## Instructions for the task
Report how many lines below contain the word "hcast", giving the number and no other words.
----------
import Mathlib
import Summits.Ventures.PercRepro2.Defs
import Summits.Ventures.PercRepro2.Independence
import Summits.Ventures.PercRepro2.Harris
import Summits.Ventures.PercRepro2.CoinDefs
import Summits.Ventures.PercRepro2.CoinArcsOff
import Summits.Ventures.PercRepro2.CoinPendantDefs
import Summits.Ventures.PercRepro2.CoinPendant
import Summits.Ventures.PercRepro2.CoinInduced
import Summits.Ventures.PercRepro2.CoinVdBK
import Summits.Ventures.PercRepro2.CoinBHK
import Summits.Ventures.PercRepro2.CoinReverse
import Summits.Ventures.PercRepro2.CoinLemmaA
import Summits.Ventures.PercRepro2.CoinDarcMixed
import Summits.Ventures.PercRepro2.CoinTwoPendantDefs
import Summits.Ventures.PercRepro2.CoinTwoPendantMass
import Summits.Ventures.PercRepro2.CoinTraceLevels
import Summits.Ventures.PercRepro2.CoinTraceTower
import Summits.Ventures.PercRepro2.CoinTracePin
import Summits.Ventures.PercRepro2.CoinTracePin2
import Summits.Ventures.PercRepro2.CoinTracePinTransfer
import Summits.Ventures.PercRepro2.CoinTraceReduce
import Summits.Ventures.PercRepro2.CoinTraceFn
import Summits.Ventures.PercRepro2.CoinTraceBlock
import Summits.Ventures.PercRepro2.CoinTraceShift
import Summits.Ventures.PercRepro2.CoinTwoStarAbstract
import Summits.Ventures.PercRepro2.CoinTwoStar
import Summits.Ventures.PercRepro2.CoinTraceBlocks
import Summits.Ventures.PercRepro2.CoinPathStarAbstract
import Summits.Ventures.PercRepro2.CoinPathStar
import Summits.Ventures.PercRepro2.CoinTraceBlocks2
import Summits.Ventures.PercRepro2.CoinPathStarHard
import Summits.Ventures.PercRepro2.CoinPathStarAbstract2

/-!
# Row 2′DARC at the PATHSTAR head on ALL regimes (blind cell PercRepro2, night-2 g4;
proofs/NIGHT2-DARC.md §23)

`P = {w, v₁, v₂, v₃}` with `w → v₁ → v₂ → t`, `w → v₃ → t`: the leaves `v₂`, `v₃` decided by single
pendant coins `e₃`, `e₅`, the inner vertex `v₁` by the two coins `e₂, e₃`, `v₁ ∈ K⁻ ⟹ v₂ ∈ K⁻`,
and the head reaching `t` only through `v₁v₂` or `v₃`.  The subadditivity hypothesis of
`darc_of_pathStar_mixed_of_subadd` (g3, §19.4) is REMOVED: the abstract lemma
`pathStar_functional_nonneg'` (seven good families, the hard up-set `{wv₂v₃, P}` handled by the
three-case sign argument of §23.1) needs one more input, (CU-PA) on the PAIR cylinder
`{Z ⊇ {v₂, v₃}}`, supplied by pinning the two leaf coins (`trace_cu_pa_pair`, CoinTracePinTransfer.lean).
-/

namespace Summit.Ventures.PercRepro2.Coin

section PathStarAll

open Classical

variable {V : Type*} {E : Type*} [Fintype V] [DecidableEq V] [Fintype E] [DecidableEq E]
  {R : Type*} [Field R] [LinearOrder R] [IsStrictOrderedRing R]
----------
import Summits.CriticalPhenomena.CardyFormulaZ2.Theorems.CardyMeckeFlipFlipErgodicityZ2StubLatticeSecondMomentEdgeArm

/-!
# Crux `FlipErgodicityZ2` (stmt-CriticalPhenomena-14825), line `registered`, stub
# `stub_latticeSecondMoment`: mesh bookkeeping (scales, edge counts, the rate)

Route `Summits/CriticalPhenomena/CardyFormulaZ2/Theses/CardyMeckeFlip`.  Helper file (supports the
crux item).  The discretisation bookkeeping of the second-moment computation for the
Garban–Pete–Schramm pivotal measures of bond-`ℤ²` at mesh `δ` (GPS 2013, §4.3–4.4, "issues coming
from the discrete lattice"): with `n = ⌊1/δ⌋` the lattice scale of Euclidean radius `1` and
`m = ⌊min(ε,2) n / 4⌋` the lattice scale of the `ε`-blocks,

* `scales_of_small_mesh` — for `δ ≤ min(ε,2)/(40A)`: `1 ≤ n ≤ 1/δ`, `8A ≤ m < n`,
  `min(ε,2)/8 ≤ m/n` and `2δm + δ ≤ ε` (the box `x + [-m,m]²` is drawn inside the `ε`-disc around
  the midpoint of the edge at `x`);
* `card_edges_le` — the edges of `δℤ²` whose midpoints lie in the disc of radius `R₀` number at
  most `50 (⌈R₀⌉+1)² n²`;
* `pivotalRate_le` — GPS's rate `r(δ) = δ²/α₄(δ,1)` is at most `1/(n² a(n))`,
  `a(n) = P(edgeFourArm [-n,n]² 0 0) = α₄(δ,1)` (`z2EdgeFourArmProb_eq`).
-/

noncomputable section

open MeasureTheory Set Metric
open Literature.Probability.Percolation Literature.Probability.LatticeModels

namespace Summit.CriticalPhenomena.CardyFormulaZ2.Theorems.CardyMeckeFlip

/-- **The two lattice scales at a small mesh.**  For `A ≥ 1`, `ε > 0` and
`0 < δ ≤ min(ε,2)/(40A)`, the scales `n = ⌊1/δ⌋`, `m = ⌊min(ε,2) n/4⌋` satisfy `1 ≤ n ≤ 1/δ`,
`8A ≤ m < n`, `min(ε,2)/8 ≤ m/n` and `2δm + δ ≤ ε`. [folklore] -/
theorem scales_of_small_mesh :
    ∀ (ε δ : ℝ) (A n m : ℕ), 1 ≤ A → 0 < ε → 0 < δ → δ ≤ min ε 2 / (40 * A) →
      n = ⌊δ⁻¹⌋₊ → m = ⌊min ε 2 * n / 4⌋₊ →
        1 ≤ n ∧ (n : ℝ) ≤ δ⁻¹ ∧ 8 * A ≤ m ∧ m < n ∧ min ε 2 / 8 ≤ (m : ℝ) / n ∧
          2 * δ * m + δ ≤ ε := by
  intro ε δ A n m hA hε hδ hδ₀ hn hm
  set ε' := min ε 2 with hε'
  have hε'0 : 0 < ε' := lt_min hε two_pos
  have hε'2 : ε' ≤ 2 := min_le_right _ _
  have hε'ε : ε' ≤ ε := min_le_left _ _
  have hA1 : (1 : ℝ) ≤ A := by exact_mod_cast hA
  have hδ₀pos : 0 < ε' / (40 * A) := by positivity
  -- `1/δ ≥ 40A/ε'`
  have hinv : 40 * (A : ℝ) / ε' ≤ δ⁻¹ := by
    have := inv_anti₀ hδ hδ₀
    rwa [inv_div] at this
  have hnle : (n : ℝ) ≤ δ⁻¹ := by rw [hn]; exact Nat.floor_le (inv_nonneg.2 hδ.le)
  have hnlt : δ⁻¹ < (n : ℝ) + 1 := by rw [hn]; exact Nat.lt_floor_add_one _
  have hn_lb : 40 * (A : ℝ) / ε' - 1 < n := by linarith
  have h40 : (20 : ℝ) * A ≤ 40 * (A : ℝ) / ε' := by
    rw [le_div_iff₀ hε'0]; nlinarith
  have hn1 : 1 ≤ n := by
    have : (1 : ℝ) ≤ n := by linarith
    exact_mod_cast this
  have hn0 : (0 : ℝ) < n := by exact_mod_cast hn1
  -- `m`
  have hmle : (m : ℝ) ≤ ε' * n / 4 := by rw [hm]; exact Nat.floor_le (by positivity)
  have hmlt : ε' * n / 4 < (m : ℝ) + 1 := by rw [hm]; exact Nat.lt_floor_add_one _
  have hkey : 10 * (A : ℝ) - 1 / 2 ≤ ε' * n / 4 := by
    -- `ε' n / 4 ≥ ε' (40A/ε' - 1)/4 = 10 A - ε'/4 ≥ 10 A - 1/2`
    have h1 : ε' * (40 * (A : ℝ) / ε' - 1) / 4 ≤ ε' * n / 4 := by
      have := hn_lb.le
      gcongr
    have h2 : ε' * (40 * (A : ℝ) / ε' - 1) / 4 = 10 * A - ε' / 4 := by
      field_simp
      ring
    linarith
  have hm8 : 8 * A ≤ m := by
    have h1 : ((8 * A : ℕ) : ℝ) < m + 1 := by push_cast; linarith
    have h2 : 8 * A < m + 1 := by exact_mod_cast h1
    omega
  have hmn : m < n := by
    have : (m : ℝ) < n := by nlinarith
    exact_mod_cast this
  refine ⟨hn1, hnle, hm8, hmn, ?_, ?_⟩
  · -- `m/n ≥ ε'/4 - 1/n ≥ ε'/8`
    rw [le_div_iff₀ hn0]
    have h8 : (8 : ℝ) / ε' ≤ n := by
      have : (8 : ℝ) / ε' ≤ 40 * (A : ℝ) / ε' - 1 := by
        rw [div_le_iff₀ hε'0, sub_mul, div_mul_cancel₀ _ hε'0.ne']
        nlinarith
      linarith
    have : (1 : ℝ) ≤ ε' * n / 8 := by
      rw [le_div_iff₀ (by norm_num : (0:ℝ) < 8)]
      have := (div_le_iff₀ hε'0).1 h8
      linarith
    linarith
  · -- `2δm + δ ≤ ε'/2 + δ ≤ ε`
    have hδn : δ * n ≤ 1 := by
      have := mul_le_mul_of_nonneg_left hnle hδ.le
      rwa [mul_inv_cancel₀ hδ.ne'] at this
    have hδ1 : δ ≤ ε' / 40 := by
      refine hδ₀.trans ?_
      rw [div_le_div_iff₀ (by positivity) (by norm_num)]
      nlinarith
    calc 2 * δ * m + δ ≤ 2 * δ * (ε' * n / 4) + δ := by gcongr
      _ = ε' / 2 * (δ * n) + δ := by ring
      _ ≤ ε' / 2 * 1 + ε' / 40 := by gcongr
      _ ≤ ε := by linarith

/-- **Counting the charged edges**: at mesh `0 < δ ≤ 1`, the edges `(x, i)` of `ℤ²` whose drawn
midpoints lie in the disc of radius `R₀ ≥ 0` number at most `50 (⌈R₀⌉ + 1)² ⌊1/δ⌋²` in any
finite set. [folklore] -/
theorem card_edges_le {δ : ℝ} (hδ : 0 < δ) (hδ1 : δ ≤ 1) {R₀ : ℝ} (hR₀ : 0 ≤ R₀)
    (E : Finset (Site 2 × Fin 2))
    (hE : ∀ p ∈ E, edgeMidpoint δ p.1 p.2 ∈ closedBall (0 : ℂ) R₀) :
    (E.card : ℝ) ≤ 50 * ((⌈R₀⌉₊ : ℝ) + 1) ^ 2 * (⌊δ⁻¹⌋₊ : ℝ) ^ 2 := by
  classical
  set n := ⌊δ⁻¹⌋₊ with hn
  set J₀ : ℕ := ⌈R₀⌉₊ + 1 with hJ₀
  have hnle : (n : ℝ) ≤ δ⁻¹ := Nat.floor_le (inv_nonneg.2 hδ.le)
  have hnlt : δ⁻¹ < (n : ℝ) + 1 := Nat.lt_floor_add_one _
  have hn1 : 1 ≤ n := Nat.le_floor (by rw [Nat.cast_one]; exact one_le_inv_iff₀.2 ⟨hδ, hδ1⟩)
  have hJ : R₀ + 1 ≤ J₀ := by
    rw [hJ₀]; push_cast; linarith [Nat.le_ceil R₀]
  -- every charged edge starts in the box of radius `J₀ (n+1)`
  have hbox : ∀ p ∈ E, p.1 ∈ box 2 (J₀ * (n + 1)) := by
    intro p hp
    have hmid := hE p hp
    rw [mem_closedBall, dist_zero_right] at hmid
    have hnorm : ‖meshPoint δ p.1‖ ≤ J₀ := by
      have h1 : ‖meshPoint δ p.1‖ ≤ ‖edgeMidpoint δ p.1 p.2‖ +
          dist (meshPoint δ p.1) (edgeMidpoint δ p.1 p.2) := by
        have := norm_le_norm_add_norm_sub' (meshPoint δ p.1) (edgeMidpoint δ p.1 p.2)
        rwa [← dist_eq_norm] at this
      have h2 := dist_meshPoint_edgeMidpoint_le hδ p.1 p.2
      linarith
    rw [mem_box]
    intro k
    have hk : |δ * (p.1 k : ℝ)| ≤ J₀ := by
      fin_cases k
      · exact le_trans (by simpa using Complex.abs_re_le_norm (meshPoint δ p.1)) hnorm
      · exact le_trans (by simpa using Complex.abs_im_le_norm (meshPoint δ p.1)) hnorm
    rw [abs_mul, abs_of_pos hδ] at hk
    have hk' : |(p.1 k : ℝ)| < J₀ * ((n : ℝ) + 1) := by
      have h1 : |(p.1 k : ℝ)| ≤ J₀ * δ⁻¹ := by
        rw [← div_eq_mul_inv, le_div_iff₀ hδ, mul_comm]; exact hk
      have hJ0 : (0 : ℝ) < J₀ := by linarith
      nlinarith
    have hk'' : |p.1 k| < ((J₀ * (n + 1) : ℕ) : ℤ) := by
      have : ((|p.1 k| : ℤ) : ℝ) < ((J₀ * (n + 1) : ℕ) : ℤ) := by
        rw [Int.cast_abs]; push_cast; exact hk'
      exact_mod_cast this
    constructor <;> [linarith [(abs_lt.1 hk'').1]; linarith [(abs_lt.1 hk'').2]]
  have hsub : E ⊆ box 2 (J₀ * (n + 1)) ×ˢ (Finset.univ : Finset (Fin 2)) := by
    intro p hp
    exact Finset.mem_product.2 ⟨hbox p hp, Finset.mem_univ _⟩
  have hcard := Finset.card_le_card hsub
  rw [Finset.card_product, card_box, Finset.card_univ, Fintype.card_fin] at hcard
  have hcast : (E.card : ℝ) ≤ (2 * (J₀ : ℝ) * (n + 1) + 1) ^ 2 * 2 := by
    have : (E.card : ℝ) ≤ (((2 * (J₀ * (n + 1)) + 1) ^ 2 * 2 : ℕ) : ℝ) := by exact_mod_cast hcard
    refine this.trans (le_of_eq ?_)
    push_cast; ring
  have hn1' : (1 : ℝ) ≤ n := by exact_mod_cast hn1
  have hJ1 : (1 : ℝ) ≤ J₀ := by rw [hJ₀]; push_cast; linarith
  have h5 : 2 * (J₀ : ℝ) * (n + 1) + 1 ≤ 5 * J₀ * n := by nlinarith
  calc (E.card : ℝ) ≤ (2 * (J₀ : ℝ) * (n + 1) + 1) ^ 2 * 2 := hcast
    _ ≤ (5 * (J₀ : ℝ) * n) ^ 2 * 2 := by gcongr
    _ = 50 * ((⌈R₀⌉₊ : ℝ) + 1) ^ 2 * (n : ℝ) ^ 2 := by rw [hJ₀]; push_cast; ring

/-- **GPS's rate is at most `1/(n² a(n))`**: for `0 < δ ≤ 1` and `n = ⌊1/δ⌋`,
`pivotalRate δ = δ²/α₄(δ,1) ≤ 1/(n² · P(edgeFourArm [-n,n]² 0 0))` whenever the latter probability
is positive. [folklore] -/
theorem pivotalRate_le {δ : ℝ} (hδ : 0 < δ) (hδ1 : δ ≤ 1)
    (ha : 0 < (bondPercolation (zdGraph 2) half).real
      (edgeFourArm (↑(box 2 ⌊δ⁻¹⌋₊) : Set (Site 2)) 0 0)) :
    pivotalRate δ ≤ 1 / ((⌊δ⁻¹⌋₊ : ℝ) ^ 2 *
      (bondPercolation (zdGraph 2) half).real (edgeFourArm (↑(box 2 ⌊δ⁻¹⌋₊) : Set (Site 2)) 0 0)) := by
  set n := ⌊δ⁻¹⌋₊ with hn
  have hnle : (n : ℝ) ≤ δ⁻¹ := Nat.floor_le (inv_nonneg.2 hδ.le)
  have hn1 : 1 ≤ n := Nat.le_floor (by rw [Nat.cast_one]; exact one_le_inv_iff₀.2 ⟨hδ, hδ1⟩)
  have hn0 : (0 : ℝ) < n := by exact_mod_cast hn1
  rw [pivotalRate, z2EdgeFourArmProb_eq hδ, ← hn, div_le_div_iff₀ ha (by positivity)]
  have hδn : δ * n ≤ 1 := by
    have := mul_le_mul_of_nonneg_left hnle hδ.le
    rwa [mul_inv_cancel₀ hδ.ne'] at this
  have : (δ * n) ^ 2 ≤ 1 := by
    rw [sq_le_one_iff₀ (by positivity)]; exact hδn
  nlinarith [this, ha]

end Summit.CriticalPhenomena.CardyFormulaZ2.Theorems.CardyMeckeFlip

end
----------
## Response to this exercise
2